Produce an exact copy of the first line of the data below and each line after it, please, up to and including the one with "# The sum-of-squares".

(Collected data entries)

==================================================

import Summits.ValiantsHypothesis.ValiantsHypothesis.Theorems.CommutativityDial
import Literature.Computability.AlgebraicComplexity.PBoundedGrowth
import HarnessLib

/-!
# The sum-of-squares road to `PerNotNcVP` (Hrubeš–Wigderson–Yehudayoff), typed

Decomposition workshop `decomp-valiant`, lens 6 «restricted-models lifting axis», gen 4, move K5a of the
node `CommutativityDial`: the attackable conjunct `A_nc = CommutativityDial.PerNotNcVP` (the ordered
permanent has no polynomial-size noncommutative circuits) has ONE named road in print, and this file types
it over the tree's objects so that it becomes a THEOREM-INPUT child with a NUMERIC statement:

* `bilinearComplexity F f` — HWY's bilinear complexity `𝓑_F(f)` of a biquadratic polynomial `f(X, Y)`:
  the least `m` with `f = Σ_{l<m} z_l z'_l`, `z_l, z'_l` bilinear in `X = {x_i}`, `Y = {y_j}` (§1.3);
  `sosPoly F k = (Σ x_i²)(Σ y_j²) = SOS_k`; kernel sanity `bilinearComplexity F (sosPoly F k) ≤ k²`
  (`bilinearComplexity_sosPoly_le`, the trivial upper bound; best known: `O(k²/log k)` via
  Radon–Hurwitz, HWY Fact 1.3; best lower bound over `ℤ`: `Ω(k^{6/5})`, HWY Thm 1.10; over `ℂ` nothing
  superlinear is known).
* `SOSBilinearSuperlinear` (`@[conjecture]`, ROAD INPUT — sufficient, NOT necessary, NOT implied by the
  summit): `𝓑_ℂ(SOS_k) ≥ c·k^{1+ε}` for some `ε, c > 0` — the hypothesis of HWY Thm 1.7.
* `PermNcExpHard` (`@[conjecture]`, intermediate: EXPONENTIAL noncommutative hardness of the ordered
  permanent, `2^n ≤ (size+1)^d` for `n ≥ n₀`) — the conclusion of HWY Thm 1.7 in the tree's circuit model
  (sum gates carry scalar coefficients; converting to HWY's constant-leaf model costs a factor ≤ 3 in size,
  invisible in `2^{Ω(n)}`); STRONGER in rate than `PerNotNcVP`, hence NOT implied by the summit either —
  it is a road node, not a decomposition piece.
* KERNEL EDGE `perNotNcVP_of_permNcExpHard : PermNcExpHard → PerNotNcVP` (exponential beats polynomial,
  via `not_isPBounded_two_pow`), and the road composition `perNotNcVP_of_sos` under HWY Thm 1.7 supplied
  as the INLINE hypothesis `hHWY : SOSBilinearSuperlinear → PermNcExpHard` (THEOREM-IN-PRINT, not yet
  formalised: its proof is HWY §A–§C, the central-polynomial structure theorem plus the ID_k reduction).

HONEST FRAMING: typing and bookkeeping; the mathematics is HWY10's; nothing here bears on `VP ≠ VNP`.

## References
* [HrubesWigdersonYehudayoff2010] P. Hrubeš, A. Wigderson, A. Yehudayoff, Relationless completeness and
  separations, CCC 2010 / ECCC TR10-021 (journal version: Non-commutative circuits and the sum-of-squares
  problem, JAMS 24 (2011) [HrubesWigdersonYehudayoff2011]), §1.2–1.3, Fact 1.3, Thm 1.7, Thm 1.10.
* [Burgisser2000] P. Bürgisser, Completeness and Reduction in Algebraic Complexity Theory, Def. 2.1.
-/

namespace Summit.ValiantsHypothesis.ValiantsHypothesis.Theorems.SOSRoad

open MvPolynomial Literature.Computability.AlgebraicComplexity
open Summit.ValiantsHypothesis.ValiantsHypothesis.Theorems.CommutativityDial (ncEval ncPerPoly PerNotNcVP)

section Bilinear

variable (F : Type*) [CommRing F]

/-- The bilinear form `Σ_{i,j} a_{ij} x_i y_j` in the variables `X = inl`, `Y = inr`.
[cite: HrubesWigdersonYehudayoff2010, §1.3] -/
noncomputable def bilinForm {k : ℕ} (a : Fin k → Fin k → F) : MvPolynomial (Fin k ⊕ Fin k) F :=
  ∑ i : Fin k, ∑ j : Fin k, a i j • (X (Sum.inl i) * X (Sum.inr j))

/-- HWY's BILINEAR COMPLEXITY `𝓑_F(f)`: the least `m` such that `f = Σ_{l<m} z_l · z'_l` with every `z_l`,
`z'_l` a bilinear form in `X, Y` (`sInf`, so `0` by convention when no such expression exists, i.e. when
`f` is not biquadratic). [cite: HrubesWigdersonYehudayoff2010, §1.3] -/
noncomputable def bilinearComplexity {k : ℕ} (f : MvPolynomial (Fin k ⊕ Fin k) F) : ℕ :=
  sInf {m : ℕ | ∃ a b : Fin m → Fin k → Fin k → F,
    f = ∑ l : Fin m, bilinForm F (a l) * bilinForm F (b l)}

/-- The sum-of-squares polynomial `SOS_k = (x_1² + ⋯ + x_k²)·(y_1² + ⋯ + y_k²)`.
[cite: HrubesWigdersonYehudayoff2010, §1.2 (1.1)] -/
noncomputable def sosPoly (k : ℕ) : MvPolynomial (Fin k ⊕ Fin k) F :=
  (∑ i : Fin k, X (Sum.inl i) ^ 2) * (∑ j : Fin k, X (Sum.inr j) ^ 2)

/-- The indicator coefficient table of the pair `q = (i, j)` gives the bilinear monomial `x_i y_j`.
[cite: HrubesWigdersonYehudayoff2010, §1.3] -/
theorem bilinForm_single {k : ℕ} (q : Fin k × Fin k) :
    bilinForm F (fun i j => if (i, j) = q then (1 : F) else 0) = X (Sum.inl q.1) * X (Sum.inr q.2) := by
  unfold bilinForm
  rw [← Fintype.sum_prod_type' (f := fun i j =>
    (if (i, j) = q then (1 : F) else 0) • (X (Sum.inl i) * X (Sum.inr j) : MvPolynomial (Fin k ⊕ Fin k) F))]
  simp only [Prod.mk.eta, ite_smul, one_smul, zero_smul, Finset.sum_ite_eq', Finset.mem_univ, if_true]

/-- `SOS_k = Σ_{(i,j)} (x_i y_j)·(x_i y_j)`: an explicit bilinear expression with `k·k` products.
[cite: HrubesWigdersonYehudayoff2010, §1.2] -/
theorem sosPoly_eq_sum_bilin (k : ℕ) : ∃ a b : Fin (k * k) → Fin k → Fin k → F,
    sosPoly F k = ∑ l, bilinForm F (a l) * bilinForm F (b l) := by
  refine ⟨fun l i j => if (i, j) = finProdFinEquiv.symm l then 1 else 0,
    fun l i j => if (i, j) = finProdFinEquiv.symm l then 1 else 0, ?_⟩
  simp only [bilinForm_single]
  show sosPoly F k = ∑ l : Fin (k * k),
    (fun p : Fin k × Fin k => X (Sum.inl p.1) * X (Sum.inr p.2) * (X (Sum.inl p.1) * X (Sum.inr p.2) :
      MvPolynomial (Fin k ⊕ Fin k) F)) (finProdFinEquiv.symm l)
  rw [Equiv.sum_comp finProdFinEquiv.symm (fun p : Fin k × Fin k => (X (Sum.inl p.1) * X (Sum.inr p.2) *
    (X (Sum.inl p.1) * X (Sum.inr p.2)) : MvPolynomial (Fin k ⊕ Fin k) F)), Fintype.sum_prod_type]
  unfold sosPoly
  rw [Finset.sum_mul_sum]
  exact Finset.sum_congr rfl fun i _ => Finset.sum_congr rfl fun j _ => by ring

/-- KERNEL SANITY (the trivial upper bound): `𝓑_F(SOS_k) ≤ k²`.
[cite: HrubesWigdersonYehudayoff2010, §1.2] -/
theorem bilinearComplexity_sosPoly_le (k : ℕ) : bilinearComplexity F (sosPoly F k) ≤ k ^ 2 := by
  rw [sq]
  exact Nat.sInf_le (sosPoly_eq_sum_bilin F k)

end Bilinear

/-- ROAD INPUT (sufficient for `A_nc`, NOT necessary, NOT implied by the summit; OPEN): HWY's hypothesis —
the bilinear complexity of `SOS_k` over `ℂ` is superlinear with a polynomial gap, `𝓑_ℂ(SOS_k) ≥ c·k^{1+ε}`.
Status in print: `k ≤ 𝓑 ≤ 𝓢 ≤ O(k²/log k)` (Radon–Hurwitz, HWY Fact 1.3); `𝓢_ℤ(k) ≥ Ω(k^{6/5})` for
INTEGER coefficients (HWY Thm 1.10); over `ℂ` no superlinear lower bound is known.
[cite: HrubesWigdersonYehudayoff2010, Thm 1.7] -/
@[conjecture] def SOSBilinearSuperlinear : Prop :=
  ∃ ε : ℝ, 0 < ε ∧ ∃ c : ℝ, 0 < c ∧
    ∀ k : ℕ, c * (k : ℝ) ^ (1 + ε) ≤ (bilinearComplexity ℂ (sosPoly ℂ k) : ℝ)

/-- ROAD NODE (intermediate; STRONGER in rate than `PerNotNcVP`, NOT implied by the summit; OPEN): the
ordered permanent `ncPerPoly n` requires noncommutative fan-in-two circuits of size `2^{Ω(n)}` —
discretely, `2^n ≤ (size + 1)^d` for all `n ≥ n₀`. This is the conclusion of HWY Thm 1.7 (and of
Thm 1.4/1.8) in the tree's circuit model. [cite: HrubesWigdersonYehudayoff2010, Thm 1.7] -/
@[conjecture] def PermNcExpHard : Prop :=
  ∃ d n₀ : ℕ, ∀ n : ℕ, n₀ ≤ n → ∀ P : ArithCircuit ℂ (Fin n × Fin n), P.IsFanInTwo →
    ncEval P = ncPerPoly n → 2 ^ n ≤ (P.size + 1) ^ d

/-- Growth bookkeeping: a fixed polynomial is eventually below `2^n` (from `not_isPBounded_two_pow`).
[cite: Burgisser2000, Def. 2.1] -/
theorem exists_poly_lt_two_pow (c d n₀ : ℕ) : ∃ n, n₀ ≤ n ∧ (n ^ c + c + 1) ^ d < 2 ^ n := by
  by_contra h
  simp only [not_exists, not_and, not_lt] at h
  apply not_isPBounded_two_pow
  have hb : IsPBounded fun n => (n ^ c + c + 1) ^ d + 2 ^ n₀ := by
    refine IsPBounded.add_holds (IsPBounded.pow_holds ?_ d) (IsPBounded.const _)
    refine (IsPBounded.iff_exists_le_mul_succ_pow _).2 ⟨c + 2, c, fun n => ?_⟩
    have h1 : n ^ c ≤ (n + 1) ^ c := Nat.pow_le_pow_left (Nat.le_succ n) c
    have h2 : 1 ≤ (n + 1) ^ c := Nat.one_le_pow _ _ (Nat.succ_pos n)
    nlinarith
  refine hb.mono fun n => ?_
  by_cases hn : n₀ ≤ n
  · exact (h n hn).trans (Nat.le_add_right _ _)
  · exact (Nat.pow_le_pow_right two_pos (not_le.mp hn).le).trans (Nat.le_add_left _ _)

/-- **KERNEL EDGE of the road**: exponential noncommutative hardness of the ordered permanent implies the
dial's conjunct `A_nc = PerNotNcVP` (superpolynomial hardness, i.o.). [cite: HrubesWigdersonYehudayoff2010, Thm 1.7] -/
theorem perNotNcVP_of_permNcExpHard (h : PermNcExpHard) : PerNotNcVP := by
  obtain ⟨d, n₀, hd⟩ := h
  intro c
  obtain ⟨n, hn₀, hn⟩ := exists_poly_lt_two_pow c d n₀
  refine ⟨n, fun P h2 hP => ?_⟩
  by_contra hs
  rw [not_lt] at hs
  have h4 := hd n hn₀ P h2 hP
  have h3 : (P.size + 1) ^ d ≤ (n ^ c + c + 1) ^ d := Nat.pow_le_pow_left (by omega) d
  omega

/-- **THE ROAD, composed**: HWY Thm 1.7 (supplied as the inline hypothesis `hHWY` — a THEOREM IN PRINT
whose proof, HWY §A–§C, is not yet formalised) turns the numeric conjecture `𝓑_ℂ(SOS_k) ≥ Ω(k^{1+ε})`
into `A_nc`. [cite: HrubesWigdersonYehudayoff2010, Thm 1.7] -/
theorem perNotNcVP_of_sos (hHWY : SOSBilinearSuperlinear → PermNcExpHard)
    (hSOS : SOSBilinearSuperlinear) : PerNotNcVP :=
  perNotNcVP_of_permNcExpHard (hHWY hSOS)

end Summit.ValiantsHypothesis.ValiantsHypothesis.Theorems.SOSRoad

==================================================

» Solved problem:
import Summits.ValiantsHypothesis.ValiantsHypothesis.Theorems.CommutativityDial
import Literature.Computability.AlgebraicComplexity.PBoundedGrowth
import HarnessLib

/-!
# The sum-of-squares road to `PerNotNcVP` (Hrubeš–Wigderson–Yehudayoff), typed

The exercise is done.